Willow came to our lives right on time—and not just because she arrived on her due date. Even learning that she was on her way happened at just the right moment. We knew very little about what our future held, but one thing was right. 

I had always imagined what it might be like to raise a girl. There might have been some pink involved. But now that it was actually going to happen, I desperately wanted to allow her to become whatever she was determined to be. 

She is not an easy child. Seven months into our adventure, I was still only getting four or five hours of sleep a night. And now, at almost four years old, she is still flip-flopping in our bed, and I am surfing the edge. She walked instead of crawling, and dances anytime there is music. She doesn’t get mad—she rages. She climbs and jumps off of furniture. She shuns clothing. She has imagined herself to be a puppy most of the time for months. She wasn’t “kicked out” of preschool per se, but she wasn’t invited to return either. Potty training has been a year long nightmare all it’s own. 

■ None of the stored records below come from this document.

open scoped BigOperators Topology Manifold Classical MeasureTheory ProbabilityTheory Matrix InnerProductSpace ComplexConjugate ContinuousMap
open Filter Set Function TopologicalSpace MeasureTheory

attribute [summit_statement] _root_.SAWScalingLimit

/-- item stmt-CriticalPhenomena-1368 · crux · rank 2 · open · by planner
why it might fail: No technique known; exotic (non-pushforward, non-tilt) restriction–Markov families may exist; a.e.-slack in the Markov kernel with no continuity-in-D hypothesis might admit choice-built monsters; fidelity of the tree's IsMarkovExtension (stopAt via representatives) untested beyond Dirac families.
sources: LawlerSchrammWerner2003Restriction, Beffara2008Universal, Werner2007, Schramm2000, arXiv:math/0307353, arXiv:1211.4146
[crux] R* (D4 form) of card restriction-markov-rigidity, continuum only, new mathematics: a chordal
family on Dobrushin domains that is chordal, has two-sided restriction (IsRestriction), the
RESTRICTION-COUPLED domain Markov property (a Markov extension Q, ChordalFamily.IsMarkovExtension,
whose conditioning to every Jordan subdomain D' of the remaining slit domain with D'.pt 0 = tip is P
D'), is reversible (P (D;b,a) = reverse_* P (D;a,b)), is covariant under z ↦ r·i^k·z + w (r>0, k∈ℕ,
w∈ℂ) and under complex conjugation, and is carried by simple curves meeting ∂D only at a, b, is
conformally covariant (IsConformallyCovariant) — hence SLE_{8/3} by LSW03. Design: bare
IsDomainMarkov is vacuous on simple families (its `domain` clause never fires), so Markov is coupled
to restriction. Sanity (card + retired siblings): L_*SLE_{8/3} passes all axioms but the
quarter-turn unless L conformal; b-normalised pullbacks by z|z|^s fail reversibility; e^{-s·natural
length} tilts (arXiv:1211.4146) fail dilations; Dirac families fail restriction + boundary
avoidance. Sources: LawlerSchrammWerner2003Restriction (arXiv:math/0209343 §1, §3),
Beffara2008Universal (arXiv:0708.3908 Prop 4, §2.2), Werner -/
@[route_item "route-CriticalPhenomena-SAWRestrictionRigidity", crux]
def Rigidity : Prop :=
  ∀ P : Literature.Probability.RandomPlanarGeometry.ChordalFamily, P.IsChordal → P.IsRestriction → (∃ Q : Literature.Probability.RandomPlanarGeometry.DobrushinDomain → Literature.Probability.RandomPlanarGeometry.CurveClass ℂ → MeasureTheory.Measure (Literature.Probability.RandomPlanarGeometry.CurveClass ℂ), P.IsMarkovExtension Q ∧ ∀ (D : Literature.Probability.RandomPlanarGeometry.DobrushinDomain) (p : Literature.Probability.RandomPlanarGeometry.CurveClass ℂ) (D' : Literature.Probability.RandomPlanarGeometry.DobrushinDomain), D'.carrier ⊆ Literature.Probability.RandomPlanarGeometry.remainingDomain D p → D'.pt 0 = p.target → D'.pt 1 = D.pt 1 → ∀ T : Set (Literature.Probability.RandomPlanarGeometry.CurveClass ℂ), MeasurableSet T → P D' T * Q D p (Literature.Probability.RandomPlanarGeometry.CurveClass.rangeSubset (closure D'.carrier)) = Q D p (T ∩ Literature.Probability.RandomPlanarGeometry.CurveClass.rangeSubset (closure D'.carrier))) → (∀ D D' : Literature.Probability.RandomPlanarGeometry.DobrushinDomain, D'.carrier = D.carrier → D'.pt 0 = D.pt 1 → D'.pt 1 = D.pt 0 → P D' = (P D).map Literature.Probability.RandomPlanarGeometry.CurveClass.reverse) → (∀ (D : Literature.Probability.RandomPlanarGeometry.DobrushinDomain) (c : ℂ) (hc : c ≠ 0) (w : ℂ), (∃ (r : ℝ) (k : ℕ), 0 < r ∧ c = (r : ℂ) * Complex.I ^ k) → P (D.map (Literature.Probability.RandomPlanarGeometry.similarity c hc w)) = (P D).map (Literature.Probability.RandomPlanarGeometry.CurveClass.map (Literature.Probability.RandomPlanarGeometry.similarity c hc w : C(ℂ, ℂ)))) → (∀ D : Literature.Probability.RandomPlanarGeometry.DobrushinDomain, P (D.map Complex.conjLIE.toHomeomorph) = (P D).map (Literature.Probability.RandomPlanarGeometry.CurveClass.map (Complex.conjLIE.toHomeomorph : C(ℂ, ℂ)))) → (∀ D : Literature.Probability.RandomPlanarGeometry.DobrushinDomain, ∀ᵐ γ ∂(P D), γ ∈ Literature.Probability.RandomPlanarGeometry.CurveClass.simple ∧ γ.range ∩ frontier D.carrier ⊆ {D.pt 0, D.pt 1}) → P.IsConformallyCovariant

I know everyone struggles with their toddler. I know they are all hard. 

I love her so much. She is doing exactly what she should be doing—creating her own identity. And she is doing something else. She is challenging me to look at my own, and how it impacts everything I do. She is challenging me to understand how my own history makes our struggles with her even harder.

We will manage these hard moments, because there were a thousand moments when I was sure that I would never have the opportunity to fight with my three-year-old. I know that there are so many couples who struggle with fertility issues, and suffer multiple devastating miscarriages. I know that our story is happier than so many others. 

My little Willow is everything I ever hoped she would be. She’s strong-willed, healthy, stoccasionally kind, and filled with spirit. She’s not afraid to ask for—demand—What she wants. I know that she will go through many cycles of change, and “reinvention” as the years pass. Each stage will present new challenges to both her daddy and me. But at the end of the day, I am so grateful we get the opportunity to watch her grow into, and become the person she chooses to be. 

She will have freedoms I never had, and she will get to make choices and mistakes that I didn’t get to make. And as I fight my own inner battles with how to be the mom she needs, I will grow and change, too.